Trump argues that DSTs are designed to harm American technology firms, while allowing Chinese competitors to avoid similar treatment. His position revives an old fault line between Washington and its allies. 

During his first term, he had also threatened countries such as Canada and France with tariffs for pursuing similar tax regimes. In February this year, he ordered U.S. trade officials to reopen investigations into countries levying DSTs against U.S. tech giants.

Over 20 nations, including France, Spain, Italy, India, Kenya, and the United Kingdom, have introduced DSTs ranging between 2% and 7.5% of gross revenue from digital advertising, marketplaces, and user data monetisation. These policies primarily affect firms such as Google, Meta, Apple, and Amazon, which dominate the global digital economy.

While proponents argue that DSTs ensure fair taxation of multinational platforms profiting from their markets, the U.S. government sees them as discriminatory. Officials believe they tilt the playing field against American companies while giving an advantage to rivals, particularly those from China.

Beyond DSTs, the United States has grown more wary of the European Union’s landmark digital regulations, the Digital Services Act (DSA) and the Digital Markets Act (DMA). The DSA, enforced in 2024, compels platforms to remove illegal content, boost transparency, and share data with regulators. 

The DMA aims to curb anti-competitive behaviour by major “gatekeepers” such as Google and Apple, forcing them to open up their platforms and reduce self-preferencing.

Washington interprets these moves as non-tariff trade barriers.
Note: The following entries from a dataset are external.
/-- At a core point the line through `x` in direction `d` meets `D` in a neighbourhood of
`t = 0`. [folklore] -/
private lemma zero_mem_interior_line (hD : Convex ℝ D)
    (hcore : ∀ d : X, ∃ t : ℝ, 0 < t ∧ x + t • d ∈ D) (d : X) :
    (0 : ℝ) ∈ interior {t : ℝ | x + t • d ∈ D} := by
  obtain ⟨t₁, ht₁, h₁⟩ := hcore d
  obtain ⟨t₂, ht₂, h₂⟩ := hcore (-d)
  have h₂' : x + (-t₂) • d ∈ D := by simpa [smul_neg, neg_smul] using h₂
  have hconv : Convex ℝ {t : ℝ | x + t • d ∈ D} := by
    intro s hs t ht a b ha hb hab
    have hb' : b = 1 - a := by linarith
    have e : x + (a • s + b • t) • d = a • (x + s • d) + b • (x + t • d) := by
      subst hb'; simp only [smul_eq_mul]; module
    show x + (a • s + b • t) • d ∈ D
    rw [e]; exact hD hs ht ha hb hab
  have hsub : Icc (-t₂) t₁ ⊆ {t : ℝ | x + t • d ∈ D} := by
    rw [← segment_eq_Icc (by linarith)]
    exact hconv.segment_subset h₂' h₁
  exact mem_interior.2 ⟨Ioo (-t₂) t₁, Ioo_subset_Icc_self.trans hsub, isOpen_Ioo,
    ⟨by linarith, ht₁⟩⟩

/-- **Exercise 4.2.1**: for a convex `f` and `x̄ ∈ dom f`, the difference quotient
`t ↦ (f(x̄ + td) - f(x̄))/t` is nondecreasing (on the nonzero `t` with `x̄ + td ∈ dom f`).
[cite: BorweinZhu2005, §4.2.4, Exercise 4.2.1, p. 122; §4.2.2, proof of Prop 4.2.4, p. 119] -/
theorem monotoneOn_slope_of_convexOn (hf : ConvexOn ℝ D f) (hx : x ∈ D) (d : X) :
    MonotoneOn (fun t : ℝ => (f (x + t • d) - f x) / t) ({t : ℝ | x + t • d ∈ D} \ {0}) := by
  have h0 : (0 : ℝ) ∈ {t : ℝ | x + t • d ∈ D} := by simpa using hx
  have := (convexOn_line hf x d).slope_mono h0
  refine this.congr fun t _ => ?_
  simp [slope_def_field]

/-- **Proposition 4.2.4** (existence of the directional derivative at a core point): the
right derivative of `t ↦ f(x̄ + td)` at `0` exists and equals `f'(x̄; d)`.
[cite: BorweinZhu2005, §4.2.2, Prop 4.2.4, p. 119] -/
theorem hasDerivWithinAt_convexDirDeriv (hf : ConvexOn ℝ D f)
    (hcore : ∀ d : X, ∃ t : ℝ, 0 < t ∧ x + t • d ∈ D) (d : X) :
    HasDerivWithinAt (fun t : ℝ => f (x + t • d)) (convexDirDeriv f x d) (Ioi 0) 0 :=
  (convexOn_line hf x d).hasDerivWithinAt_rightDeriv_of_mem_interior
    (zero_mem_interior_line hf.1 hcore d)

/-- **Proposition 4.2.4** / (4.2.2): at a core point,
`f'(x̄; d) = lim_{t ↓ 0} (f(x̄ + td) - f(x̄))/t`.
[cite: BorweinZhu2005, §4.2.2, Prop 4.2.4, (4.2.2), p. 119] -/
theorem tendsto_slope_convexDirDeriv (hf : ConvexOn ℝ D f)
    (hcore : ∀ d : X, ∃ t : ℝ, 0 < t ∧ x + t • d ∈ D) (d : X) :
    Tendsto (fun t : ℝ => (f (x + t • d) - f x) / t) (𝓝[>] 0) (𝓝 (convexDirDeriv f x d)) := by
  have h := hasDerivWithinAt_convexDirDeriv hf hcore d
  rw [hasDerivWithinAt_iff_tendsto_slope] at h
  simp only [mem_Ioi, lt_self_iff_false, not_false_eq_true, sdiff_singleton_eq_self] at h
  refine h.congr' (Eventually.of_forall fun t => ?_)
  simp [slope_def_field]

/-- (4.2.2), upper half: `f'(x̄; d) ≤ (f(x̄ + td) - f(x̄))/t` for every `t > 0` with
`x̄ + td ∈ dom f` (the directional derivative is the infimum of the difference quotients).
[cite: BorweinZhu2005, §4.2.2, Prop 4.2.4, (4.2.2), p. 119] -/
theorem convexDirDeriv_le_slope (hf : ConvexOn ℝ D f)
    (hcore : ∀ d : X, ∃ t : ℝ, 0 < t ∧ x + t • d ∈ D) (d : X) {t : ℝ} (ht : 0 < t)
    (htD : x + t • d ∈ D) : convexDirDeriv f x d ≤ (f (x + t • d) - f x) / t := by
  have hint := zero_mem_interior_line hf.1 hcore d
  have hconv := convexOn_line hf x d
  have e : convexDirDeriv f x d =
      sInf (slope (fun t : ℝ => f (x + t • d)) 0 '' {s | s ∈ {t : ℝ | x + t • d ∈ D} ∧ 0 < s}) :=
    hconv.rightDeriv_eq_sInf_slope_of_mem_interior hint
  rw [e]
  refine (csInf_le (bddBelow_slope_lt_of_mem_interior hconv hint) ⟨t, ⟨htD, ht⟩, rfl⟩).trans ?_
  simp [slope_def_field]

/-- (4.2.2), lower half: `(f(x̄ - sd) - f(x̄))/(-s) ≤ f'(x̄; d)` for every `s > 0` with
`x̄ - sd ∈ dom f`; in particular `f'(x̄; d) > -∞`.
[cite: BorweinZhu2005, §4.2.2, Prop 4.2.4, (4.2.2), p. 119] -/
theorem slope_le_convexDirDeriv (hf : ConvexOn ℝ D f) (hx : x ∈ D)
    (hcore : ∀ d : X, ∃ t : ℝ, 0 < t ∧ x + t • d ∈ D) (d : X) {s : ℝ} (hs : 0 < s)
    (hsD : x + (-s) • d ∈ D) : (f (x + (-s) • d) - f x) / (-s) ≤ convexDirDeriv f x d := by
  have hmono := monotoneOn_slope_of_convexOn hf hx d
  have hlim := tendsto_slope_convexDirDeriv hf hcore d
  have hint := zero_mem_interior_line hf.1 hcore d
  have hev : ∀ᶠ t in 𝓝[>] (0 : ℝ), x + t • d ∈ D :=
    mem_nhdsWithin_of_mem_nhds (mem_interior_iff_mem_nhds.1 hint)
  refine ge_of_tendsto hlim ?_
  filter_upwards [hev, self_mem_nhdsWithin] with t htD (ht : 0 < t)
  exact hmono ⟨hsD, by simp [hs.ne']⟩ ⟨htD, by simp [ht.ne']⟩ (by linarith)

/-- `f'(x̄; 0) = 0`.
[cite: BorweinZhu2005, §4.2.2, Prop 4.2.4, p. 119] -/
theorem convexDirDeriv_zero (f : X → ℝ) (x : X) : convexDirDeriv f x 0 = 0 := by
  simp [convexDirDeriv]

/-- **Proposition 4.2.4** (positive homogeneity of the directional derivative):
`f'(x̄; λd) = λ f'(x̄; d)` for `λ ≥ 0`.
[cite: BorweinZhu2005, §4.2.2, Prop 4.2.4, p. 119] -/
theorem convexDirDeriv_smul (hf : ConvexOn ℝ D f)
    (hcore : ∀ d : X, ∃ t : ℝ, 0 < t ∧ x + t • d ∈ D) {a : ℝ} (ha : 0 ≤ a) (d : X) :
    convexDirDeriv f x (a • d) = a * convexDirDeriv f x d := by
  rcases ha.eq_or_lt with rfl | ha'
  · simp [convexDirDeriv_zero]
  have h1 := tendsto_slope_convexDirDeriv hf hcore (a • d)
  have hmap : Tendsto (fun t : ℝ => a * t) (𝓝[>] 0) (𝓝[>] 0) := by
    apply tendsto_nhdsWithin_of_tendsto_nhds_of_eventually_within
    · have : Continuous fun t : ℝ => a * t := by fun_prop
      simpa using (this.tendsto 0).mono_left nhdsWithin_le_nhds
    · filter_upwards [self_mem_nhdsWithin] with t (ht : 0 < t)
      exact mul_pos ha' ht
  have h2 := ((tendsto_slope_convexDirDeriv hf hcore d).comp hmap).const_mul a
  have h3 : Tendsto (fun t : ℝ => (f (x + t • (a • d)) - f x) / t) (𝓝[>] 0)
      (𝓝 (a * convexDirDeriv f x d)) := by
    refine h2.congr' ?_
    filter_upwards [self_mem_nhdsWithin] with t (ht : 0 < t)
    simp only [Function.comp_def]
    rw [smul_smul, mul_comm t a]
    field_simp
  exact tendsto_nhds_unique h1 h3

/-- **Proposition 4.2.4** (subadditivity of the directional derivative):
`f'(x̄; d + e) ≤ f'(x̄; d) + f'(x̄; e)`, from `g(d + e; t) ≤ g(d; 2t) + g(e; 2t)`.
[cite: BorweinZhu2005, §4.2.2, Prop 4.2.4, p. 119] -/
theorem convexDirDeriv_add_le (hf : ConvexOn ℝ D f)
    (hcore : ∀ d : X, ∃ t : ℝ, 0 < t ∧ x + t • d ∈ D) (d e : X) :
    convexDirDeriv f x (d + e) ≤ convexDirDeriv f x d + convexDirDeriv f x e := by
  have hmap : Tendsto (fun t : ℝ => 2 * t) (𝓝[>] 0) (𝓝[>] 0) := by
    apply tendsto_nhdsWithin_of_tendsto_nhds_of_eventually_within
    · have : Continuous fun t : ℝ => 2 * t := by fun_prop
      simpa using (this.tendsto 0).mono_left nhdsWithin_le_nhds
    · filter_upwards [self_mem_nhdsWithin] with t (ht : 0 < t)
      show 0 < 2 * t
      linarith
  have h1 := tendsto_slope_convexDirDeriv hf hcore (d + e)
  have h2 := ((tendsto_slope_convexDirDeriv hf hcore d).comp hmap).add
    ((tendsto_slope_convexDirDeriv hf hcore e).comp hmap)
  have hd' : ∀ᶠ s in 𝓝[>] (0 : ℝ), x + s • d ∈ D :=
    mem_nhdsWithin_of_mem_nhds (mem_interior_iff_mem_nhds.1 (zero_mem_interior_line hf.1 hcore d))
  have he' : ∀ᶠ s in 𝓝[>] (0 : ℝ), x + s • e ∈ D :=
    mem_nhdsWithin_of_mem_nhds (mem_interior_iff_mem_nhds.1 (zero_mem_interior_line hf.1 hcore e))
  have hevd : ∀ᶠ t in 𝓝[>] (0 : ℝ), x + (2 * t) • d ∈ D := hmap.eventually hd'
  have heve : ∀ᶠ t in 𝓝[>] (0 : ℝ), x + (2 * t) • e ∈ D := hmap.eventually he'
  refine le_of_tendsto_of_tendsto h1 h2 ?_
  filter_upwards [hevd, heve, self_mem_nhdsWithin] with t hd he (ht : 0 < t)
  simp only [Function.comp_def]
  have hmid : x + t • (d + e) =
      (1 / 2 : ℝ) • (x + (2 * t) • d) + (1 / 2 : ℝ) • (x + (2 * t) • e) := by
    simp only [smul_add, smul_smul]
    module
  have hconv := hf.2 hd he (by norm_num : (0 : ℝ) ≤ 1 / 2) (by norm_num : (0 : ℝ) ≤ 1 / 2)
    (by norm_num)
  rw [← hmid, smul_eq_mul, smul_eq_mul] at hconv
  rw [← add_div, div_le_div_iff₀ ht (by positivity)]
  nlinarith

/-- **Proposition 4.2.4** (Sublinearity of the Directional Derivative): at a core point of
`dom f` the directional derivative `f'(x̄; ·)` is everywhere finite and sublinear.
[cite: BorweinZhu2005, §4.2.2, Prop 4.2.4, p. 119] -/
theorem isSublinear_convexDirDeriv (hf : ConvexOn ℝ D f)
    (hcore : ∀ d : X, ∃ t : ℝ, 0 < t ∧ x + t • d ∈ D) : IsSublinear (convexDirDeriv f x) :=
  isSublinear_iff.2
    ⟨fun d _ ha => convexDirDeriv_smul hf hcore ha d, fun d e => convexDirDeriv_add_le hf hcore d e⟩

/-- **Proposition 4.2.5** (Subgradients and Directional Derivatives), "only if": a subgradient
is dominated by the directional derivative, `⟨x*, h⟩ ≤ f'(x̄; h)`.
[cite: BorweinZhu2005, §4.2.2, Prop 4.2.5, p. 119] -/
theorem apply_le_convexDirDeriv (hf : ConvexOn ℝ D f)
    (hcore : ∀ d : X, ∃ t : ℝ, 0 < t ∧ x + t • d ∈ D) {xs : X →L[ℝ] ℝ}
    (hxs : xs ∈ convexSubdiff D f x) (h : X) : xs h ≤ convexDirDeriv f x h := by
  have hlim := tendsto_slope_convexDirDeriv hf hcore h
  have hev : ∀ᶠ t in 𝓝[>] (0 : ℝ), x + t • h ∈ D :=
    mem_nhdsWithin_of_mem_nhds (mem_interior_iff_mem_nhds.1 (zero_mem_interior_line hf.1 hcore h))
  refine ge_of_tendsto hlim ?_
  filter_upwards [hev, self_mem_nhdsWithin] with t htD (ht : 0 < t)
  have := hxs (x + t • h) htD
  rw [add_sub_cancel_left, map_smul, smul_eq_mul] at this
  rw [le_div_iff₀ ht]
  linarith

/-- **Proposition 4.2.5** (Subgradients and Directional Derivatives): for `x̄ ∈ core(dom f)`,
`x* ∈ ∂f(x̄)` if and only if `⟨x*, ·⟩ ≤ f'(x̄; ·)`.
[cite: BorweinZhu2005, §4.2.2, Prop 4.2.5, pp. 119–120] -/
theorem mem_convexSubdiff_iff_forall_le_convexDirDeriv (hf : ConvexOn ℝ D f)
    (hcore : ∀ d : X, ∃ t : ℝ, 0 < t ∧ x + t • d ∈ D) {xs : X →L[ℝ] ℝ} :
    xs ∈ convexSubdiff D f x ↔ ∀ h : X, xs h ≤ convexDirDeriv f x h := by
  refine ⟨fun hxs h => apply_le_convexDirDeriv hf hcore hxs h, fun H y hy => ?_⟩
  have h1 := H (y - x)
  have h2 := convexDirDeriv_le_slope hf hcore (y - x) one_pos (by simpa using hy)
  rw [one_smul, add_sub_cancel, div_one] at h2
  exact h1.trans h2

/-- Step of the printed proof of Theorem 4.2.7: if `L` is a Lipschitz constant of `f` near
`x̄`, then `|f'(x̄; h)| ≤ L‖h‖` for all `h`.
[cite: BorweinZhu2005, §4.2.3, proof of Thm 4.2.7, pp. 120–121] -/
theorem abs_convexDirDeriv_le (hf : ConvexOn ℝ D f)
    (hcore : ∀ d : X, ∃ t : ℝ, 0 < t ∧ x + t • d ∈ D) {L : ℝ}
    (hL : ∀ᶠ y in 𝓝 x, |f y - f x| ≤ L * ‖y - x‖) (h : X) :
    |convexDirDeriv f x h| ≤ L * ‖h‖ := by
  have hlim := (tendsto_slope_convexDirDeriv hf hcore h).abs
  have hc : Tendsto (fun t : ℝ => x + t • h) (𝓝 0) (𝓝 x) := by
    have : Continuous fun t : ℝ => x + t • h := by fun_prop
    simpa using this.tendsto 0
  have hev : ∀ᶠ t in 𝓝[>] (0 : ℝ), |f (x + t • h) - f x| ≤ L * ‖x + t • h - x‖ :=
    (hc.eventually hL).filter_mono nhdsWithin_le_nhds
  refine le_of_tendsto hlim ?_
  filter_upwards [hev, self_mem_nhdsWithin] with t htL (ht : 0 < t)
  rw [add_sub_cancel_left, norm_smul, Real.norm_eq_abs, abs_of_pos ht] at htL
  rw [abs_div, abs_of_pos ht, div_le_iff₀ ht]
  linarith

/-- Under **Q2** (`x̄ ∈ cont f`): a convex function continuous at an interior point of its
domain is Lipschitz near that point (Proposition 4.1.2, here through Mathlib's
`ConvexOn.continuousOn_tfae`), giving the constant `L` of the printed proof of Theorem 4.2.7.
[cite: BorweinZhu2005, §4.2.3, proof of Thm 4.2.7, pp. 120–121; §4.1.2, Prop 4.1.2, p. 112] -/
theorem exists_lipschitz_bound_of_continuousAt (hf : ConvexOn ℝ D f) (hD : D ∈ 𝓝 x)
    (hc : ContinuousAt f x) : ∃ L : ℝ, 0 ≤ L ∧ ∀ᶠ y in 𝓝 x, |f y - f x| ≤ L * ‖y - x‖ := by
  have hxi : x ∈ interior D := mem_interior_iff_mem_nhds.2 hD
  have hfi : ConvexOn ℝ (interior D) f := hf.subset interior_subset hf.1.interior
  have h3 : ∃ x₀ ∈ interior D, ContinuousAt f x₀ := ⟨x, hxi, hc⟩
  have hll : LocallyLipschitzOn (interior D) f :=
    ((hfi.continuousOn_tfae isOpen_interior ⟨x, hxi⟩).out 2 0).mp h3
  obtain ⟨K, t, ht, hK⟩ := hll hxi
  rw [isOpen_interior.nhdsWithin_eq hxi] at ht
  refine ⟨K, K.2, ?_⟩
  filter_upwards [ht] with y hy
  have := hK.norm_sub_le hy (mem_of_mem_nhds ht)
  rwa [Real.norm_eq_abs] at this

end DirectionalDerivative

/-! ## §4.2.3 The max formula (Theorem 4.2.7), nonemptiness (Theorem 4.2.8), Corollary 4.2.9 -/

section MaxFormula

variable {D : Set X} {f : X → ℝ} {x : X}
Reports state that Trump’s team has even considered sanctions on EU officials responsible for enforcing the laws, a step that could further strain the $1.7 trillion transatlantic trade relationship.

Trump’s latest warning goes beyond tariffs as he also threatened to restrict exports of advanced semiconductors and artificial intelligence chips, a measure that could disrupt supply chains worldwide. Companies like Nvidia, which play a central role in AI development, could be caught in the crossfire.

The U.S. and EU conduct more than $4.2 billion in trade daily, and a recent agreement capped U.S. tariffs on most European goods at 15%. Introducing new tariffs or export controls would escalate tensions and risk retaliation from allies.

Efforts to resolve the tax dispute at the multilateral level have also faltered. The OECD has been pushing for a global framework to replace DSTs with a uniform system for taxing multinational profits. However, the U.S. remains resistant, fearing it would lose its own taxation rights under the proposed arrangement.

With both sides unwilling to compromise, the digital tax fight appears set to intensify. Trump’s latest threat raises the prospect of a trade confrontation both with rivals, and with long-standing allies who see DSTs as a matter of fairness in the digital economy.